Give back exactly the stretch of data below from the line holding "f ⟨_, hmem⟩‖" through the line holding "have hmvt := norm_image_sub_le_of_norm_deriv_le_segment'", both ends included, and leave the remaining lines out.

▬▬▬▬▬▬▬▬▬▬

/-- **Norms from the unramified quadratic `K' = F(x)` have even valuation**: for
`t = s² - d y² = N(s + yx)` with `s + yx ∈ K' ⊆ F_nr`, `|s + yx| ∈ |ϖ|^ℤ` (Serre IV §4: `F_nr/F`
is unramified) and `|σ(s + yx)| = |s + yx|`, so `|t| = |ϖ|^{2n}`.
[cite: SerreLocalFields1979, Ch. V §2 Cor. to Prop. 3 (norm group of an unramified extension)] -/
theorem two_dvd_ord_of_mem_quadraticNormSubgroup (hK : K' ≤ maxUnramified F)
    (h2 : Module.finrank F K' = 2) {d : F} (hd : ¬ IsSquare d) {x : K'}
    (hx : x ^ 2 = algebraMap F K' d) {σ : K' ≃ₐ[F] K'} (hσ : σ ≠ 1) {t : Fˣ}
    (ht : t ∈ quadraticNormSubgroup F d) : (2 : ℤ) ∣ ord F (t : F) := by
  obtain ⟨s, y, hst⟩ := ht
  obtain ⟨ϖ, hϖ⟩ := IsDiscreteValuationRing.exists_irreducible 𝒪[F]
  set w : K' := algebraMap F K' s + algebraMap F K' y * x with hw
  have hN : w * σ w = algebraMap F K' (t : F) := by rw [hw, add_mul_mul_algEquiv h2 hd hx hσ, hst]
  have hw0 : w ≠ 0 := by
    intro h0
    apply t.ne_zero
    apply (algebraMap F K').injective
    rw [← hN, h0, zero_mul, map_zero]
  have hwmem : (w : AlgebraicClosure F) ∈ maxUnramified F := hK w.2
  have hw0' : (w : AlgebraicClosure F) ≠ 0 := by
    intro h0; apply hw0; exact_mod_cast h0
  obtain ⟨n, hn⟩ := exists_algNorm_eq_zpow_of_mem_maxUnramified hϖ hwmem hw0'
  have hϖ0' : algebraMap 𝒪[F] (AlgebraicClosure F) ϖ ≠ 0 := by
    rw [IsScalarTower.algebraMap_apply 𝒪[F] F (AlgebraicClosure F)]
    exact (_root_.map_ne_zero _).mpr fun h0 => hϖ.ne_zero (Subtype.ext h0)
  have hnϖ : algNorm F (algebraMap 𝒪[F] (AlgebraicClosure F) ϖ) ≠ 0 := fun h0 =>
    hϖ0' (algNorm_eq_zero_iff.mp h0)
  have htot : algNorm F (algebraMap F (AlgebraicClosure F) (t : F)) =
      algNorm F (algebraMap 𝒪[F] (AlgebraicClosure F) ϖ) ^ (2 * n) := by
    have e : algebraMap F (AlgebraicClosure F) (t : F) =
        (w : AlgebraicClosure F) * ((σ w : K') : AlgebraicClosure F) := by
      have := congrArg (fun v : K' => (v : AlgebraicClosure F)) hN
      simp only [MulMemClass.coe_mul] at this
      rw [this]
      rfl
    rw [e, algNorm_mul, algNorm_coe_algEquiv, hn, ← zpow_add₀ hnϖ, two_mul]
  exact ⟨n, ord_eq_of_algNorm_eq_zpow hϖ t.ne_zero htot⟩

▬▬▬▬▬▬▬▬▬▬

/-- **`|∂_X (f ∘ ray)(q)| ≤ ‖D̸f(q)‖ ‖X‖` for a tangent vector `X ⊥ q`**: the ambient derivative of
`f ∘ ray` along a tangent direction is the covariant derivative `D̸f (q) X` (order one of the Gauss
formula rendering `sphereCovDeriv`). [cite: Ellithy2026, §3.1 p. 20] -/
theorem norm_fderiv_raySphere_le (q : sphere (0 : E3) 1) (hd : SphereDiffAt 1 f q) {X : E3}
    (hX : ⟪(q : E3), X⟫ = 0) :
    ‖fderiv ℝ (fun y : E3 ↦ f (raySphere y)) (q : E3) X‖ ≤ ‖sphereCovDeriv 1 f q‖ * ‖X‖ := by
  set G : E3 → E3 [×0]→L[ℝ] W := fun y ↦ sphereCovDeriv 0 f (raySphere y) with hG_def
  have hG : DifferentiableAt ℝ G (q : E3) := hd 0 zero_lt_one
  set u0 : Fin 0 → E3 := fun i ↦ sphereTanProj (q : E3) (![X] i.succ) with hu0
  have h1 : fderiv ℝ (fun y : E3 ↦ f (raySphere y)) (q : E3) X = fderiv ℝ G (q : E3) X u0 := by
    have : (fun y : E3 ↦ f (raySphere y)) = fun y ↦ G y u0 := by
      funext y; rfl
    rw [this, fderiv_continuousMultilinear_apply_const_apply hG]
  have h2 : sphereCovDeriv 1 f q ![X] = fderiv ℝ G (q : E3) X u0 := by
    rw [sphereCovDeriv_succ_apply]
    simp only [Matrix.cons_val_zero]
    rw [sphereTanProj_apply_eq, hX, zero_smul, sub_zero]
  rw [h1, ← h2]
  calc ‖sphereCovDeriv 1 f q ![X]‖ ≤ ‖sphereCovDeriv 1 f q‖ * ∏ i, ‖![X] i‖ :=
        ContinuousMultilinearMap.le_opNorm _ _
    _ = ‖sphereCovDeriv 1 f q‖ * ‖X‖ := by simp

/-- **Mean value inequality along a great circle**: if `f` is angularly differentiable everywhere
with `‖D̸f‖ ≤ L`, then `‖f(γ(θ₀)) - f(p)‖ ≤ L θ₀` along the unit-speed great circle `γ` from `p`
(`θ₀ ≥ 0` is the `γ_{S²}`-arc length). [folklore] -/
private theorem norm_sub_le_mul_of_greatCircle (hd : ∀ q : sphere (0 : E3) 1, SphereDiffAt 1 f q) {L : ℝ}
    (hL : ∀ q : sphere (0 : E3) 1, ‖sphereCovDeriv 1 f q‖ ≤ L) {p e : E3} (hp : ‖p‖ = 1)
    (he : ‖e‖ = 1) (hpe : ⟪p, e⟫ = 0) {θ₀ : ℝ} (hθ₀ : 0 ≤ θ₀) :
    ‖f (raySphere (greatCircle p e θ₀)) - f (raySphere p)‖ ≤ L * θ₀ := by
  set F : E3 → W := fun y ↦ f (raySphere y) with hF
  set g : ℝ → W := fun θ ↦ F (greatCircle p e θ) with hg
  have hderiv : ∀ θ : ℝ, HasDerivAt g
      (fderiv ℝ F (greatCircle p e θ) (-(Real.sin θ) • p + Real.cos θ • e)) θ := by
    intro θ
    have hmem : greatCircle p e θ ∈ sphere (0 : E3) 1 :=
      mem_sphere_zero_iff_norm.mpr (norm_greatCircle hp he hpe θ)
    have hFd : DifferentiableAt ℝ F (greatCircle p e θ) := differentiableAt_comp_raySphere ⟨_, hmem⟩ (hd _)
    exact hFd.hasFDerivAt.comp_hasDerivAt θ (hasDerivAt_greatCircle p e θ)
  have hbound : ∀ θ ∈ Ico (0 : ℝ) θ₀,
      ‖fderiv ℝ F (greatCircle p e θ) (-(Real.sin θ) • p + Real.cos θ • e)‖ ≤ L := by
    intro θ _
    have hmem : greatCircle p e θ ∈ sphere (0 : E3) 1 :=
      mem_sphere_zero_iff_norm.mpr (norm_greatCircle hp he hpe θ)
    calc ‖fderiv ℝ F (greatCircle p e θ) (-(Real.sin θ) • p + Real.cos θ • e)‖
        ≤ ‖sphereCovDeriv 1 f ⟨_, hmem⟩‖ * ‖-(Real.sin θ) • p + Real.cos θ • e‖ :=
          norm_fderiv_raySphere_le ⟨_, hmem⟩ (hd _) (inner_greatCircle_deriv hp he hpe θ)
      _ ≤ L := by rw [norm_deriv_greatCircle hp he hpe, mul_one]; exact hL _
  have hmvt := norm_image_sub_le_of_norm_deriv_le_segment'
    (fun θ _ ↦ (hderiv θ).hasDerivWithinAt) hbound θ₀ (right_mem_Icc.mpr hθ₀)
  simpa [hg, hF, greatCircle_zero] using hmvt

▬▬▬▬▬▬▬▬▬▬

> **WRITTEN REPLY**:
        ≤ ‖sphereCovDeriv 1 f ⟨_, hmem⟩‖ * ‖-(Real.sin θ) • p + Real.cos θ • e‖ :=
          norm_fderiv_raySphere_le ⟨_, hmem⟩ (hd _) (inner_greatCircle_deriv hp he hpe θ)
      _ ≤ L := by rw [norm_deriv_greatCircle hp he hpe, mul_one]; exact hL _
  have hmvt := norm_image_sub_le_of_norm_deriv_le_segment'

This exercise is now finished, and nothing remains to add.